Bu başlık altında Hocaefendi’nin eserlerinden iki ayrı yerden alıntı yapılarak bunların üzerine bazı iddialar öne sürülmüştür. Önce alıntıları verelim:
“…Bir emekli albaydan dinlemiştim. Bir asrı aydınlatan, belki birkaç asrı aydınlatan dev bir düşünce, dev bir ruh, bir eve misafir olmuş. Vaka bu. Onun hali o zaten. Onu bize tanıtanlar, bildirenler öyle tanıttılar. Evrâd-u ezkâr insanı, inleme insanı, milleti kurtarma uğrunda kendini çoktan unutmuş insan. Ev sahibi tanımıyor. Hanımıyla yatıyorlar. Birden bire evin duvarlarının ötüşe geçtiğini duyuyor. Bir inilti! Bu da ne? Ömer’e mezarın ses vermesi gibi bütün evin duvarlarında, zemininde, tavanında duyulan şu ses: -ama ben o sesi diyemeyeceğim. Çünkü ne sesim onun sesi, ne soluğum onun soluğu, ne gırtlağım onun gırtlağı, ne de dilim onun dilidir.- Aman Allah’ım! Öyle: Lâ ilâhe illâ ente sübhaneke innî küntü mine’z-zâlimîn ve Yâ Rabbî innî messeniye’ddurr ve ente erhamu’r-râhimîn, Rabbî innî messeniye’d-durr. Kabul buyur, şakamı bile yâ Rabbi! Rabbî innî messeniye’d-durr. Esas bana zarar isabet etti. Sen erhamu’r-râhimîn’sin. Rabbî innî messeniye’d-durr ve ente erhamu’r-râhimîn, Rabbî innî messeniye’d-durr ve ente erhamu’r-râhimîn. Dürtüyor yanındaki hanıma, ‘hanım kalk!’ diyor. Eve devlet kuşu kondu. Bu adam Hızır mıdır? Nedir? Hızır değildir; ama makâm-ı Hızır’ı temsil eden bir büyüktür.” (Kutsilerin Takvası, Kutsiler Takvası-2, dk. 41:10 vd.).

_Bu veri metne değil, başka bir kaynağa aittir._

import Literature.MathematicalPhysics.QuantumFieldTheory.Balaban1983to89.B4Lemma22ReduceDeriv
import Literature.MathematicalPhysics.QuantumFieldTheory.Balaban1983to89.B4Thm19ZeroBoxHolder
import Literature.MathematicalPhysics.QuantumFieldTheory.Balaban1983to89.B4Lemma22CrossSup

/-!
# [B4] Lemma 2.2, (2.16): the HÖLDER member of `‖G_k(□,Ã)f‖_{1,α} ≤ c₁‖f‖_∞` on fine boxes

Audit cell `pub-balaban`, paper sub-cell B04 — a kernel certificate for one printed step of
[Balaban1983RegularityDecay] (T. Bałaban, *Regularity and decay of lattice Green's functions*, Commun. Math.
Phys. 89 (1983) 571–597), in the typing of the lineage `B4Lemma22ReduceZero` / `B4Lemma22ReduceDeriv` /
`B4Thm19ZeroBoxHolder`.

THE PRINTED STEP.  Lemma 2.2 asserts «(2.16) ‖G_k(□,Ã)f‖_{1,α} ≤ c₁‖f‖_∞,» in the norm
«(2.14) ‖f‖_{1,α} = max{sup_x|f(x)|, sup_{x,μ}|(D^η_{A,μ}f)(x)|, sup_{x,x',μ} |x'−x|^{−α}|U(A(Γ_{x,x'}))(D^η_{A,μ}f)(x') − (D^η_{A,μ}f)(x)|},»
(«it will be understood that the same vector field is in the norm (2.14) as in these expressions»; `Γ_{x,x'}` is
«a shortest contour connecting these points»).  The proof, p. 581: «Let us assume that Lemma 2.2 holds for
G_k(□,A₀) with constant configurations A₀. We will prove it for a general case using (2.31).» …
«Now using Lemma 2.2 for G_k(□,A₀) and the decomposition D^η_Ã = U(A')D^η_{A₀} + F_{1,k}(A'), we have»
«(2.33) ‖G_k(□,Ã)f‖_{1,α} ≤ O(1)c₁ Σ_{n=0}^∞ ‖(V_kG_k(□,A₀))^nf‖_∞ ≤ O(1)c₁ Σ_{n=0}^∞ (O(1)e^βc₂)^n‖f‖_∞.»
«The series on the right hand side is convergent for e sufficiently small, and we get the inequality (2.16).»
and «Lemma 2.2 in the case of a constant configuration A₀ is equivalent to the case of configuration A₀ = 0 by
the same argument with the gauge transformation as before.»  The two SUP members of (2.14) for `G_k(□,Ã)f` are
certified in `B4Lemma22ReduceDeriv.lemma22_17_sup_field_regular`; this file certifies the remaining, HÖLDER,
member — the one for which (2.33)'s first inequality is not a one-liner, because the transport `U(Ã(Γ_{x,x'}))`
and the two evaluation points interact with the decomposition `D^η_Ã = U(A')D^η_{A₀} + F_{1,k}(A')`.

WHAT IS CERTIFIED (fine box `Box d ℓ k M` of `n·M_i` sites a side, `n = (ℓ+1)^k = η^{-1}`; internal space `ι`
carrying the lineage's abelian one-parameter orthogonal flow `F : OrthFlow ι`, link variables `U(κA_b) = F.U (κA_b)`;
`G_k(□,A) = greenA …`, `D^η_{A,μ} = derivA …` = `n`·(forward covariant difference), `‖·‖_∞ = supN`):
* §1–§2 contour bookkeeping — the bond sum `A(Γ)` (`pathSum`, [B4] (1.4) «A(Γ) = Σ_{b⊂Γ} A_b»), the transport
  `U(A(Γ)) = F.U(κA(Γ))` of the commuting link variables (`transport_fieldLink`), the gauge triviality
  `U(A₀(Γ)) = g(x)g(x')ᵀ` of a constant configuration (`transport_constBond`), `|κA(Γ)| ≤ |Γ|·max_b|κA_b|` on
  nearest-neighbour chains, telescoping along a chain, flow Lipschitz facts, and the Hölder weight:
  `(n/s)^α·(s/n) ≤ 1` for `s ≤ n`, `(n/s)^α ≤ 1` for `s ≥ n` (`s = |x'−x|_∞` in lattice units).
* §3–§4 the pieces: the zero-field doubly differenced row in vector form, the variation of `g` over a bond through
  `D^η_{A₀}g`, and the sitewise form of `(D^η_Ã − D^η_{A₀})g` (from `B4Lemma22ReduceDeriv.covDeriv_sub_fld_of_mem`).
* §5 `holder_const_green` — THE KEY ESTIMATE («Lemma 2.2 for G_k(□,A₀)» composed with the decomposition): for
  `g = G_k(□,A₀)Φ`, `(n/s)^α·|U(Ã(Γ))(D^η_{Ã,μ}g)(x') − (D^η_{Ã,μ}g)(x)| ≤ c₁‖Φ‖_∞` for every
  nearest-neighbour chain `Γ` from `x` to `x'` with `|Γ| ≤ (d+1)s`, uniformly in `k`, the box, `A₀`, `A'`.
* §6 `lemma22_16_holder_field` — THE PRINTED STEP: the same bound, with constant `2c₁`, for `G_k(□,Ã)`,
  `Ã = A₀ + A'`, in resolvent form `G = G_k(□,A₀) + G_k(□,A₀)V_kG` (the summed (2.31),
  `B4Lemma22ReduceZero.greenA_resolvent`) under the tree's smallness `FirstOrderSmall … ε`, `((d+2)c)ε ≤ 1/2`
  — by `B4Lemma22ReduceZero.lemma22_16_transfer_const` ((2.33) for an arbitrary subadditive functional).
  With `lemma22_17_sup_field_regular` this bounds every member of (2.14) for `G_k(□,Ã)Φ` by `O(1)‖Φ‖_∞`:
  (2.16) on fine boxes, constants depending on `d`, `ℓ = L − 1`, `ℓ₁`, `α` and the parameter window only.
* §7 `lemma22_16_holder_field_explicit` (v2) — the same with `V_k`'s first-order smallness DISCHARGED from the
  (2.23)-type field hypotheses of `B4Lemma22CrossSup.lemma22_17_sup_box` (size `θ/n`, second differences `θ₂/n²`,
  vanishing on the bonds at the faces, block-contour sums `τ`, the explicit polynomial smallness condition), by the
  tree's `B4Lemma22CrossSup.firstOrderSmall_cross` + `B4Lemma22PertVSup.firstOrderSmall_pertV`.

HOW (the mathematics behind (2.33)'s first inequality for the Hölder member, which [B4] leaves to the reader).
`D_Ã g = D_{A₀}g + E`, `E(y) = n(U(κA'(y,y+e_μ)) − 1)U(κA₀,μ)g(y+e_μ)`; `U(Ã(Γ)) = U(A₀(Γ))U(A'(Γ))` (commuting
link variables) and `U(A₀(Γ_{x,x'})) = g_{A₀}(x)g_{A₀}(x')ᵀ`.  The transported difference splits into:
(i-b) the `A₀`-gauge image of the ZERO-FIELD doubly differenced kernel row, bounded together with the weight
`(n/s)^α` by the tree's (1.9)-row estimate `B4Thm19ZeroBoxHolder.thm19_zero_box_holder_roww` — this is the Hölder
member of «Lemma 2.2 for G_k(□,A₀)», reached from `A₀ = 0` by the gauge transformation
(`B4GaugeCovariance.b4Green_constBond`, `B4Lemma22ReduceZero.covDeriv_constBond`); (i-a), (ii-a) the defects of
the `A'`-transport, `≤ ℓ₁|κA'(Γ)|·sup ≤ O(1)θ·(s/n)‖Φ‖_∞`; (ii-b) the variation of `E` between `x` and `x'`,
controlled by the bond-DIFFERENCE bound on `A'` and by the variation of `g` along `Γ ∪ {bonds at x, x'}`
(telescoped covariant differences, `B4Lemma22ReduceZero.const_box_sup`).  Every defect carries one factor
`s/n = |x − x'|` (physical), which absorbs the weight since `α ≤ 1`; for `|x − x'| > 1` the weight is `≤ 1` and the
sup bounds suffice.

HONEST SCOPE / NOT CLAIMED.  (1) Fine boxes only (the setting of Lemma 2.2), in the lineage's typing
(`boxOpR`-kernel, block averaging `blkWt`, `emb`/`Γ` contour system with `hend`); nothing about general `Ω`.
(2) The internal symmetry is the lineage's ABELIAN one-parameter orthogonal flow with Lipschitz modulus `ℓ₁`
(`hLip`); for a non-abelian structure group the splitting `U(Ã(Γ)) = U(A₀(Γ))U(A'(Γ))` fails as used in (i) and
nothing is certified.  (3) FIELD HYPOTHESES, in lattice units: `|κA₀,ν| ≤ θ/n`, `|κA'_b| ≤ θ/n` on nearest-neighbour
bonds, and the bond-difference bound `|κ(A'(x',x'+e_μ) − A'(x,x+e_μ))| ≤ θ'|x'−x|_∞/n²`, `θ, θ' ≤ 1` — our explicit
reading of the regularity «(2.23) A = A₀ + A', |A'|, |∂^η_μA'| ≤ c'e^{β−1},» that (2.33) uses silently for the
Hölder member (GAPS C-b04g15-6); the smallness of `V_k` is the tree's `FirstOrderSmall`/`ε` exactly as in
`lemma22_17_sup_field_regular` («for e sufficiently small») in §6, and is discharged in §7 from the same
(2.23)-type hypotheses as the lineage's (2.17)_∞ (`B4Lemma22CrossSup.lemma22_17_sup_box`: second differences
`θ₂/n²`, vanishing on the bonds at the faces, block-contour sums `≤ τ`); `θ, θ' ≤ 1` is a normalisation (small
field), not a loss.  (4) CONTOURS: proved for EVERY nearest-neighbour chain inside the box with `|Γ| ≤ (d+1)|x'−x|_∞`
(`d+1` = number of lattice directions in the lineage's indexing); every shortest lattice contour between two
points of a box lies in the box and has `|Γ| = |x'−x|_1 ≤ (d+1)|x'−x|_∞`, so [B4]'s choice is covered and
immaterial.  (5) Constants: `c₁ = c_H + 3(d+3)(1+ℓ₁)²c'` (`c_H` the zero-field Hölder row constant, `c'` the
constant-field sup constant of the tree): `O(1)` in [B4]'s sense, with no attempt at its numerical value; [B4]'s
"c₁ depending on d, α only" is not examined (ours depends on the window and `L` through the tree's inputs).
(6) This is a certificate that the printed argument (2.31)–(2.33) ⇒ (2.16) is correct for the Hölder member in
this typing GIVEN the zero-field input already in the tree; it is not progress on any summit statement.
-/

namespace Literature.MathematicalPhysics.QuantumFieldTheory.Balaban1983to89.B4Lemma22HolderBox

“…Ortalığın lerzeye geldiğini, bu devrimizde oldu bir tanesi. Arabanın içinde oturuyorduk diyor. Birden bire –hacca giderken içinde oturduğumuz araba ileri geri hareket etmeye başladı. Araba ileri geriye doğru hareket ediyor. Bu da meczup gibi kendinden geçmiş, derin murakabeler içinde. –Geçen sene ölmemişti. Bu sene de ölmemişse hala hayattadır. Demek sizin yetiştiğiniz toprak böylelerini de yetiştirince, toprak hala kuvve-i inbâtiyesini kaybetmemiş. Hala büyük insan yetiştiriyor. Anladık ki; bu o kaynaktan geliyor.- Yanına sokuldum dedim ki; ne düşünüyordun şu dakikada? Ümmet-i Muhammed’in hak dinlemez, söz dinlemez hali gözümün önünde tüllenince; Allah’ın bunlara azap ettiğini düşündüm. Beni, ‘Allah’ım!’ dedim. Beni yak! dedim. Allah’ım beni yak! dedim. Araba lerzeye gelmiş, ileriye gidiyor, geriye geliyor.” (Kutsilerin Takvası, Kutsiler Takvası-2, dk.52:00).

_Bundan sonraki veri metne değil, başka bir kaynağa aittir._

/-- **Step 1 (over `V`)**: if `φ` is finite over the affine open `V ∋ ξ` and `K(Q)/K(X)` is
purely inseparable in characteristic `p`, there is `0 ≠ s ∈ Γ(X, V)` such that every
`b ∈ Γ(Q, φ⁻¹V)` has some `s^k b^{pⁿ}` in the image of `Γ(X, V)` (clear the denominators of
`b_i^{p^{n_i}} ∈ K(X) = Frac Γ(X, V)` for finitely many module generators `b_i`). [folklore] -/
theorem exists_forall_pow_mul_pow_eq {p : ℕ} (hp : p.Prime) [CharP X.functionField p]
    {V : X.Opens} (hV : IsAffineOpen V) (hξ : genericPoint X ∈ V) [IsFinite (φ ∣_ V)]
    (hpi : ∀ b : Q.functionField, ∃ (n : ℕ) (c : X.functionField),
      b ^ p ^ n = functionFieldMap φ c) :
    ∃ s : Γ(X, V), s ≠ 0 ∧ ∀ b : Γ(Q, φ ⁻¹ᵁ V), ∃ (n k : ℕ) (a : Γ(X, V)),
      φ.app V s ^ k * b ^ p ^ n = φ.app V a := by
  classical
  have hξ' : genericPoint Q ∈ φ ⁻¹ᵁ V := genericPoint_mem_preimage φ hξ
  haveI : Nonempty V := ⟨⟨_, hξ⟩⟩
  haveI : Nonempty (φ ⁻¹ᵁ V) := ⟨⟨_, hξ'⟩⟩
  have hW : IsAffineOpen (φ ⁻¹ᵁ V) := isAffineOpen_preimage_of_isAffineHom_morphismRestrict φ hV
  -- the rings `A = Γ(X, V) ⊆ K(X)`, `B = Γ(Q, φ⁻¹V) ⊆ K(Q)`
  letI algAB : Algebra Γ(X, V) Γ(Q, φ ⁻¹ᵁ V) := (φ.app V).hom.toAlgebra
  haveI : IsFractionRing Γ(X, V) X.functionField :=
    functionField_isFractionRing_of_isAffineOpen X V hV
  have hfin : Module.Finite Γ(X, V) Γ(Q, φ ⁻¹ᵁ V) := by
    have h := (morphismRestrict_iff_specMap_app φ hV hW (P := @IsFinite)).mp inferInstance
    exact (IsFinite.SpecMap_iff _).mp h
  -- characteristic `p` everywhere
  haveI : CharP Q.functionField p :=
    ((functionFieldMap φ).charP_iff (functionFieldMap φ).injective p).mp inferInstance
  haveI : CharP Γ(Q, φ ⁻¹ᵁ V) p :=
    RingHom.charP (Q.germToFunctionField (φ ⁻¹ᵁ V)).hom
      (Q.germToFunctionField_injective _) p
  haveI : ExpChar Γ(Q, φ ⁻¹ᵁ V) p := ExpChar.prime hp
  -- injectivity of `B → K(Q)` and the compatibility `φ♯ ∘ germ = germ ∘ φ^*`
  have hinj : Function.Injective (Q.presheaf.germ (φ ⁻¹ᵁ V) (genericPoint Q) hξ') :=
    germ_injective_of_isIntegral Q _ hξ'
  have hcompat : ∀ a : Γ(X, V), Q.presheaf.germ (φ ⁻¹ᵁ V) (genericPoint Q) hξ' (φ.app V a) =
      functionFieldMap φ (algebraMap Γ(X, V) X.functionField a) := fun a =>
    germ_app_eq_functionFieldMap φ hξ a
  -- generators and their denominators
  obtain ⟨m, g, hg⟩ := Module.Finite.exists_fin (R := Γ(X, V)) (M := Γ(Q, φ ⁻¹ᵁ V))
  have hgen : ∀ i : Fin m, ∃ (n : ℕ) (a t : Γ(X, V)), t ≠ 0 ∧
      φ.app V t * g i ^ p ^ n = φ.app V a := by
    intro i
    obtain ⟨n, c, hc⟩ := hpi (Q.presheaf.germ (φ ⁻¹ᵁ V) (genericPoint Q) hξ' (g i))
    obtain ⟨a, t, ht, rfl⟩ := IsFractionRing.div_surjective (A := Γ(X, V)) c
    have ht0 : t ≠ 0 := nonZeroDivisors.ne_zero ht
    have ht0' : algebraMap Γ(X, V) X.functionField t ≠ 0 :=
      IsFractionRing.to_map_ne_zero_of_mem_nonZeroDivisors ht
    refine ⟨n, a, t, ht0, hinj ?_⟩
    rw [map_mul, map_pow, hc, hcompat, hcompat, ← map_mul, mul_div_cancel₀ _ ht0']
  choose n a t ht0 hrel using hgen
  refine ⟨∏ i, t i, Finset.prod_ne_zero_iff.mpr fun i _ => ht0 i, ?_⟩
  -- every generator, hence every element, satisfies `PowMem`
  have hPow : ∀ i, ∃ (n' k : ℕ) (a' : Γ(X, V)), algebraMap _ Γ(Q, φ ⁻¹ᵁ V) (∏ j, t j) ^ k *
      g i ^ p ^ n' = algebraMap _ _ a' := by
    intro i
    refine ⟨n i, 1, (∏ j ∈ Finset.univ.erase i, t j) * a i, ?_⟩
    rw [pow_one, RingHom.algebraMap_toAlgebra, ← Finset.mul_prod_erase Finset.univ t
      (Finset.mem_univ i), map_mul, map_mul, mul_comm ((φ.app V) (t i)), mul_assoc, hrel i]
  intro b
  obtain ⟨n', k, a', h⟩ := forall_exists_pow_mul_pow_eq_of_span g hg hPow b
  exact ⟨n', k, a', h⟩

Raportörler bu alıntıları naklettikten sonra anlatılanların akıl dışı ve halkı doğru dinden uzaklaştırmaya yönelik olduğunu iddia ediyorlar.
Bu iddiaları cevaplamaya geçelim:
1. Bütüncül bakış
Hocaefendi, “Kutsilerin Takvası” adlı vaazında iki müttaki zatın yaşadığı, iki ayrı olaydan bahsetmektedir.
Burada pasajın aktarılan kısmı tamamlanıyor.